[Start of section]
import Summits.BirchSwinnertonDyer.BirchSwinnertonDyer.Theorems.ResidualThetaTransportAtTwoPlusDualFreeRankOne
import Summits.BirchSwinnertonDyer.BirchSwinnertonDyer.Theorems.ResidualThetaTransportAtTwoPlusModTwoInvariantsOfHonda
import Summits.BirchSwinnertonDyer.BirchSwinnertonDyer.Theorems.ResidualThetaTransportAtTwoPlusRankGrowthTwo
import HarnessLib

/-!
# Input (R1) of road T / road Λ to item 23110 ASSEMBLED: `(H⁺)^∨ ≅ Λ` at `2` — for EVERY realization `S` of
# `(⋃ₙ E⁺(ℚ_{2,n})) ⊗ ℚ₂/ℤ₂` (maps `ι_k : A → S`, «`x ⊗ 2^{-k}`», with the five evident axioms) and EVERY dual pair `(X, toDual)`
# of `(S, conj_g − 1)`, `X ≃ₗ[ℤ₂⟦T⟧] ℤ₂⟦T⟧` — UNCONDITIONALLY for `W/ℚ` globally minimal, `GoodSS W 2`, `a₂ = 0`

Routes `ResidualThetaTransportAtTwo` (RTT, crux r201 `ResidualLambdaFormulaNegDiscAtTwo`, stmt-BirchSwinnertonDyer-23110) /
`ThetaPartnerAtTwo`. Seat `prover-bsd-wall-tp2-p2x-w2` g15; `--supports stmt-BirchSwinnertonDyer-23110`. THEOREMS ONLY (no definition,
no named fact, no `sorry`); closes nothing.

WHY (lead memo RLF-TWIST-ROAD-g12 §3 (R1) = B. D. Kim, Compositio 143 (2007) Prop. 3.17 at the prime `2`, «NOT print at 2 — a kernel
target»). The three bricks are in the tree: the dual-side algebra `PlusDual.nonempty_linearEquiv_of_generator_of_divisible_of_infinite`
(p658902), the point-level inputs `PlusModP.plusFixedModTwo_dep_iSup_two` (`(A/2A)^γ` pairwise dependent, from CYC⁺) and
`PlusRankGrowth.not_exists_finset_cover_mod_two` (`A/2A` infinite, from `Col⁺` onto), `A = ⋃ₙ E⁺(ℚ_{2,n})`. THIS FILE glues them
through an ABSTRACT realization of `A ⊗ ℚ_p/ℤ_p`: additive maps `ι k : A → S` («`x ↦ x ⊗ p^{-k}`») with `ι 0 = 0`,
`p·ι_{k+1} = ι_k`, `S = ⋃ im ι_k`, `ker ι_k = p^k A`, and `φ ∘ ι_k = ι_k ∘ γ` — satisfied by the Kummer realization inside
`H¹(ℚ_{∞,2}, E[2^∞])` (Kummer injectivity + saturation of `A` in the tower) and by any algebraic model of the tensor product:

* §1 `exists_generator_of_pairwise_dep` — in a `p`-torsion situation, pairwise dependence of `S[𝔪]` gives ONE generator
  (`S[𝔪] ⊆ ℕ·e`); `nonempty_linearEquiv_of_pairwise_dep_of_divisible_of_infinite` — the dual algebra in pairwise currency.
* §2 `nonempty_linearEquiv_of_hull` — ABSTRACT BRIDGE (any `p`, any `L ≥ A`, any `γ : L → L`): realization axioms + the two
  point-level inputs (pairwise dependence of the `γ`-fixed classes of `A/pA`; no finite cover of `A` mod `p`) ⟹ `X ≃ₗ[Λ] Λ` for
  every dual pair of `(S, φ − 1)`.
* §3 **`nonempty_linearEquiv_iwasawaAlgebra_two`** — `K = ℚ`, `p = 2`, `A = ⋃ₙ E⁺(ℚ_{2,n})`, `γ = g` a local lift of the
  topological generator: UNCONDITIONAL for `GoodSS W 2`, `a₂(W) = 0`.

HONEST FRAMING: the realization axioms are displayed hypotheses (the tree has no tensor-product object for `A ⊗ ℚ₂/ℤ₂`); closes
nothing; 23110 is NOT proved; BSD is not proved by any of this.
References: [BDKim2007] Prop. 3.17; [BDKim2013] Props. 2.2–2.3; [Kobayashi2003] Thm. 6.2, Prop. 8.12, Prop. 8.23; [GreenbergLNM1716] §1.
-/

set_option autoImplicit false
-- D-0017: single-problem summit, so `Summit.BirchSwinnertonDyer.BirchSwinnertonDyer.…` repeats a namespace BY DESIGN.
set_option linter.dupNamespace false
[End of section]
| PROBLEM STATEMENT |
The word "product" occurs on certain lines of the material; count those lines and respond with the number only.

| RESPONSE |
2